Repeat only the stretch of lines below that runs from the line with "exact mul_pos he0" through the line with "This is exactly", unaltered.

- Opening Delimiter -

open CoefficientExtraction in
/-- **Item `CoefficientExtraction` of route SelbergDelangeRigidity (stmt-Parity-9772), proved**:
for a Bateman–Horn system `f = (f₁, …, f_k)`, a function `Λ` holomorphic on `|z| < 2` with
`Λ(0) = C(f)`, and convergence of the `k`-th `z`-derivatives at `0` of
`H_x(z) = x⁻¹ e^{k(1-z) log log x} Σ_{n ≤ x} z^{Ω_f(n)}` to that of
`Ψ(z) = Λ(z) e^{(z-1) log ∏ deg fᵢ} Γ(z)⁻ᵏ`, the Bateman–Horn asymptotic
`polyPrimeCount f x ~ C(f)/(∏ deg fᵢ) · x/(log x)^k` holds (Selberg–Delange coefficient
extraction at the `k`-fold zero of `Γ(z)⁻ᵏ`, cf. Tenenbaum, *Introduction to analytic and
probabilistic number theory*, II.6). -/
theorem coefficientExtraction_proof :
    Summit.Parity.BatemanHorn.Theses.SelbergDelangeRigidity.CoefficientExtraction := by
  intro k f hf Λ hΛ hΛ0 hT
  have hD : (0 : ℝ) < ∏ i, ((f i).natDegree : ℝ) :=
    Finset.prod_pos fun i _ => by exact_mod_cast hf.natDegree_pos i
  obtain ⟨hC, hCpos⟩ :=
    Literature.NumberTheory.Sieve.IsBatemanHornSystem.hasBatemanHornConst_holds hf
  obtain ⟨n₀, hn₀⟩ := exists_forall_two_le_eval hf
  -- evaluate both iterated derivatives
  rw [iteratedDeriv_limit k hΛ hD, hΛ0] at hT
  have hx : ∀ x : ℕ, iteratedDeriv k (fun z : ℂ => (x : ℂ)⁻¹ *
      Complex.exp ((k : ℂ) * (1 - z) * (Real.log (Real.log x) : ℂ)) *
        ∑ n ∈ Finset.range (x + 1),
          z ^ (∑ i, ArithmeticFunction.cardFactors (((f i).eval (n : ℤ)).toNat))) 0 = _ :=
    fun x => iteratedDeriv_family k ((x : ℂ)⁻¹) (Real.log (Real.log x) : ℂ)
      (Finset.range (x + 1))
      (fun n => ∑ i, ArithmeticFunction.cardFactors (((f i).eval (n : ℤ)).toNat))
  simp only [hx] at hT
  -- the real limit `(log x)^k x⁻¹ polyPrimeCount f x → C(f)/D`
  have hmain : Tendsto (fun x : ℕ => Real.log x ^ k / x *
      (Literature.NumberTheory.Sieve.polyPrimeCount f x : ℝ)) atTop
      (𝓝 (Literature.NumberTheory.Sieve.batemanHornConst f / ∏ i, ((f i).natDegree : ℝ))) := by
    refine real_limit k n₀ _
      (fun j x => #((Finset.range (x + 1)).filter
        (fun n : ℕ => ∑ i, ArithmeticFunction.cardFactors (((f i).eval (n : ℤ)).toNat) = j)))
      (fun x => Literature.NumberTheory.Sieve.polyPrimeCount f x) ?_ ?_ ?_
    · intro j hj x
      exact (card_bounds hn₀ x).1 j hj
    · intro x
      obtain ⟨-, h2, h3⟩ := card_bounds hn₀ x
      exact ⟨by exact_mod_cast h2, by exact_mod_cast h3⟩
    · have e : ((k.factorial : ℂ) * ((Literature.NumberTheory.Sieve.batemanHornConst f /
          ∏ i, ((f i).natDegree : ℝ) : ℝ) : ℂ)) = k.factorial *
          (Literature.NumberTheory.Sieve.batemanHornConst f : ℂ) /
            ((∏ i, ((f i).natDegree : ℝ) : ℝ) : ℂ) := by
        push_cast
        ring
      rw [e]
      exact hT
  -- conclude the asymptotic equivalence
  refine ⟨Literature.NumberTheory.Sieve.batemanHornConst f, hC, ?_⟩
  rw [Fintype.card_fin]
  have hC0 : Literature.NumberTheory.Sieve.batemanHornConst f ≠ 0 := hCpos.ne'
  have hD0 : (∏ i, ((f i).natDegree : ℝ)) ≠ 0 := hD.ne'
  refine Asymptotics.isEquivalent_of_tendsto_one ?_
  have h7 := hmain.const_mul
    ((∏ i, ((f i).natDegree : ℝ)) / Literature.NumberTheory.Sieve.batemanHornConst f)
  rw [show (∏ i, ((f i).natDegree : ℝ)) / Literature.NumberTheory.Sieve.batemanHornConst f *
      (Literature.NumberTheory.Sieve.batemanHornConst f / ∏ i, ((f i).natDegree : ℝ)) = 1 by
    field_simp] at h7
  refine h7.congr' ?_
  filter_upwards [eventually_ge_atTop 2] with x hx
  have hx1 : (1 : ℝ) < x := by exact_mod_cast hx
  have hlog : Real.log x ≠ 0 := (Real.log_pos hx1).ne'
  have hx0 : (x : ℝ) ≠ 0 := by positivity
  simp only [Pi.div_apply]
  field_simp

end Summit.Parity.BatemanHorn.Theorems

- Closing Delimiter -
- Opening Delimiter -

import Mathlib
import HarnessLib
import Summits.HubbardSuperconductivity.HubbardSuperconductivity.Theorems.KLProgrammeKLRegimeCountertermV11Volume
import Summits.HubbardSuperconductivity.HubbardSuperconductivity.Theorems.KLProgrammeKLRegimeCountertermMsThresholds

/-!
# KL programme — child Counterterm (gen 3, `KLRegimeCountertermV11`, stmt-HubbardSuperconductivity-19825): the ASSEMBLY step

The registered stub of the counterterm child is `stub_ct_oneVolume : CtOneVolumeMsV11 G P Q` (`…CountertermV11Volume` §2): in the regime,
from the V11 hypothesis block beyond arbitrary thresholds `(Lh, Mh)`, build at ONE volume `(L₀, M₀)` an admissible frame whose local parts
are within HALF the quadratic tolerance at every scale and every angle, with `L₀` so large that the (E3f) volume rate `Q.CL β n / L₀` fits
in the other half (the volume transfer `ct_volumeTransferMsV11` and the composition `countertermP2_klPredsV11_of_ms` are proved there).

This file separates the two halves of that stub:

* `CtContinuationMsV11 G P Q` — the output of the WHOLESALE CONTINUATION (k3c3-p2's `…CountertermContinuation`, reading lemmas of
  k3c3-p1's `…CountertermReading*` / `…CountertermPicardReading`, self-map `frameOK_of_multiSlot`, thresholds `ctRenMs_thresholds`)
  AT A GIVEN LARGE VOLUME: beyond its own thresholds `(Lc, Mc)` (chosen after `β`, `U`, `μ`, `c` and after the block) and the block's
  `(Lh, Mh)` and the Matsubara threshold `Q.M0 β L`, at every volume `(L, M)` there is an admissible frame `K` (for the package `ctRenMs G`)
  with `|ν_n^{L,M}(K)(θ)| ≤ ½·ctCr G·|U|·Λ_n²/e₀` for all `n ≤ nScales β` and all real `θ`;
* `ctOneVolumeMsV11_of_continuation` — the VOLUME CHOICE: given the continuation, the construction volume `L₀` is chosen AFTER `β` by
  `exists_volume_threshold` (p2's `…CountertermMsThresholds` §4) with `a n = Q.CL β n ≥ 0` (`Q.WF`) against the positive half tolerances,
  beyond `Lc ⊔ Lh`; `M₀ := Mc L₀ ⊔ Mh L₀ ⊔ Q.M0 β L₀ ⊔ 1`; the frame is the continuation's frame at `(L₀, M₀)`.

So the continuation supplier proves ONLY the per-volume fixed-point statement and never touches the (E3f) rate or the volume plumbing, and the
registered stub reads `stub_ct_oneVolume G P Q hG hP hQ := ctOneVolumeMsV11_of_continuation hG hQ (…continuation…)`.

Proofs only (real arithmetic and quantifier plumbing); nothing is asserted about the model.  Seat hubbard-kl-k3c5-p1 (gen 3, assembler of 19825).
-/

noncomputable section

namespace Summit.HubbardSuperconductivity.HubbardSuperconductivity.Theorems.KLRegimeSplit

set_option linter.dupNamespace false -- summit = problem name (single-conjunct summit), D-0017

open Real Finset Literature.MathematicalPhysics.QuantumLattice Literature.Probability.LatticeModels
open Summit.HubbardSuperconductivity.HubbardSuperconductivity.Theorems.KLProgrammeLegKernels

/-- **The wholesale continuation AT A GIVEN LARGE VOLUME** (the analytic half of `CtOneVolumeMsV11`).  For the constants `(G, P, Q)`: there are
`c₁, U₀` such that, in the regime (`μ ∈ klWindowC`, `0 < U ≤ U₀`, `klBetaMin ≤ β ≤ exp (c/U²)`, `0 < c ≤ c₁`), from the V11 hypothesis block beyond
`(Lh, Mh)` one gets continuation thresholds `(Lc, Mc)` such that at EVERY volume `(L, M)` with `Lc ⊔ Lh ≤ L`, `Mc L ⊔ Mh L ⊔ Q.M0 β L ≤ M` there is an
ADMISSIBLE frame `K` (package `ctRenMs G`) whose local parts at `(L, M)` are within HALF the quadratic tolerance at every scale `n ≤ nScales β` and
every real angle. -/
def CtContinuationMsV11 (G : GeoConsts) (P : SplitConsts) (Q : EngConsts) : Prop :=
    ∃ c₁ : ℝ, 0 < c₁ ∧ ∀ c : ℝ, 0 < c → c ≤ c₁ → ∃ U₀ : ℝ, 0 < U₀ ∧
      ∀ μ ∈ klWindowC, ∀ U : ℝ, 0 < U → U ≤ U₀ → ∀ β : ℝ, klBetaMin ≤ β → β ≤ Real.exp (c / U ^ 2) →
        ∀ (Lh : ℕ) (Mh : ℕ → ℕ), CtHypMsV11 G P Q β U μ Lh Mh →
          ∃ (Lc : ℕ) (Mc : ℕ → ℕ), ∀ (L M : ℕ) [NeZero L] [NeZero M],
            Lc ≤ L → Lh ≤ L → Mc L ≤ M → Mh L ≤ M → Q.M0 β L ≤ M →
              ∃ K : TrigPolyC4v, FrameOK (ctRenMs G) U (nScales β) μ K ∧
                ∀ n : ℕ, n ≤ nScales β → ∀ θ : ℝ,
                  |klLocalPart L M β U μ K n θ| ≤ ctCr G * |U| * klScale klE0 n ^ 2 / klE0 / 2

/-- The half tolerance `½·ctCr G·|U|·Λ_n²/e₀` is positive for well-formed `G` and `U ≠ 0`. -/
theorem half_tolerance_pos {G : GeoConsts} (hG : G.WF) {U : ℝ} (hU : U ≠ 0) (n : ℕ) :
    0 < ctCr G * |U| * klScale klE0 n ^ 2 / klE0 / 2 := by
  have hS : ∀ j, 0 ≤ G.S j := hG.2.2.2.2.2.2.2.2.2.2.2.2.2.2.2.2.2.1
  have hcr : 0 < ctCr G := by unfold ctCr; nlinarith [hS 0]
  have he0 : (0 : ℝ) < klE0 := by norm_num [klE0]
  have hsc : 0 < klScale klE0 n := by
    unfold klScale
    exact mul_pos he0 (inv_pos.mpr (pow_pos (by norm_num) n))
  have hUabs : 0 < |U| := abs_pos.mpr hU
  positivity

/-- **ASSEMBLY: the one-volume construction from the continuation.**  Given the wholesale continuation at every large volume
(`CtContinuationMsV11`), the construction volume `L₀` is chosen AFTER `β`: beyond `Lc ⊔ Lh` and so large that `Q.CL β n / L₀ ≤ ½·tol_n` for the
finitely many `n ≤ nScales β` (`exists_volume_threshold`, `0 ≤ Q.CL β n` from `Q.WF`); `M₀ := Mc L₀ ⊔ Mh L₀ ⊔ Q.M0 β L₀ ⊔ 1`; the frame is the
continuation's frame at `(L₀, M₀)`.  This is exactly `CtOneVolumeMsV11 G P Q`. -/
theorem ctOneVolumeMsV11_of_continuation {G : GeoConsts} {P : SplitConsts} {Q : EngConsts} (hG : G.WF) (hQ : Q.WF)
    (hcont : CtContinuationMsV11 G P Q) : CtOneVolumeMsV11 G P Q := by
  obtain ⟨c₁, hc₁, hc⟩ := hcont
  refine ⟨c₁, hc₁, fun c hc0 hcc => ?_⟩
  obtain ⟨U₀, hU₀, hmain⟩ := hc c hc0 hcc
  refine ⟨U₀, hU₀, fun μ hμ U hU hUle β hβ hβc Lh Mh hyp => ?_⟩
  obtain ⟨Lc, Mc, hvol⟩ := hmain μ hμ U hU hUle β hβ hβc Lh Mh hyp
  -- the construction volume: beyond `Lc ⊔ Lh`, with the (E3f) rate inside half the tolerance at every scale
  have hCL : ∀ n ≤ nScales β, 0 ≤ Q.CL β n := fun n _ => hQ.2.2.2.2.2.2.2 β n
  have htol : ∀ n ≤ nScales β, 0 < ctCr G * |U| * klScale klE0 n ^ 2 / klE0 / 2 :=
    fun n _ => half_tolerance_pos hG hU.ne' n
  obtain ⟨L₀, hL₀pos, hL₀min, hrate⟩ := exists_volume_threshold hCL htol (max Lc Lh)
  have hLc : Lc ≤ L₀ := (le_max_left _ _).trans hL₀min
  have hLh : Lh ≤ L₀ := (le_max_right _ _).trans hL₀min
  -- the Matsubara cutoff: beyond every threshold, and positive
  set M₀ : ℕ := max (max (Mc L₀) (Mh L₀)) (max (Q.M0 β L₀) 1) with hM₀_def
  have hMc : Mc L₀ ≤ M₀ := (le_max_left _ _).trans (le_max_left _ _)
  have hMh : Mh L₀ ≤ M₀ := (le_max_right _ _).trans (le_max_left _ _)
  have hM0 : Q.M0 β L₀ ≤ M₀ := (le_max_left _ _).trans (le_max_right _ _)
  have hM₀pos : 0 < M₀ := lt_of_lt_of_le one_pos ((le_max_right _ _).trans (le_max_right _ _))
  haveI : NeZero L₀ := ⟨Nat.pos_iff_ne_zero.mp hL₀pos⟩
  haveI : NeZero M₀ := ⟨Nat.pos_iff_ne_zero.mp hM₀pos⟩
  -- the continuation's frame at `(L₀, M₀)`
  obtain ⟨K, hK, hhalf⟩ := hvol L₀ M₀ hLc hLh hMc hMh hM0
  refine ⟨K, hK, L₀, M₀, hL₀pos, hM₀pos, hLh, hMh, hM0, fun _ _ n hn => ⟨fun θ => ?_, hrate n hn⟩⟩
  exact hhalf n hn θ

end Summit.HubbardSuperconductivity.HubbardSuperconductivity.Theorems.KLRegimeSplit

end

- Closing Delimiter -

• [SOLUTION FOR THIS PROBLEM]
    exact mul_pos he0 (inv_pos.mpr (pow_pos (by norm_num) n))
  have hUabs : 0 < |U| := abs_pos.mpr hU
  positivity

/-- **ASSEMBLY: the one-volume construction from the continuation.**  Given the wholesale continuation at every large volume
(`CtContinuationMsV11`), the construction volume `L₀` is chosen AFTER `β`: beyond `Lc ⊔ Lh` and so large that `Q.CL β n / L₀ ≤ ½·tol_n` for the
finitely many `n ≤ nScales β` (`exists_volume_threshold`, `0 ≤ Q.CL β n` from `Q.WF`); `M₀ := Mc L₀ ⊔ Mh L₀ ⊔ Q.M0 β L₀ ⊔ 1`; the frame is the
continuation's frame at `(L₀, M₀)`.  This is exactly `CtOneVolumeMsV11 G P Q`. -/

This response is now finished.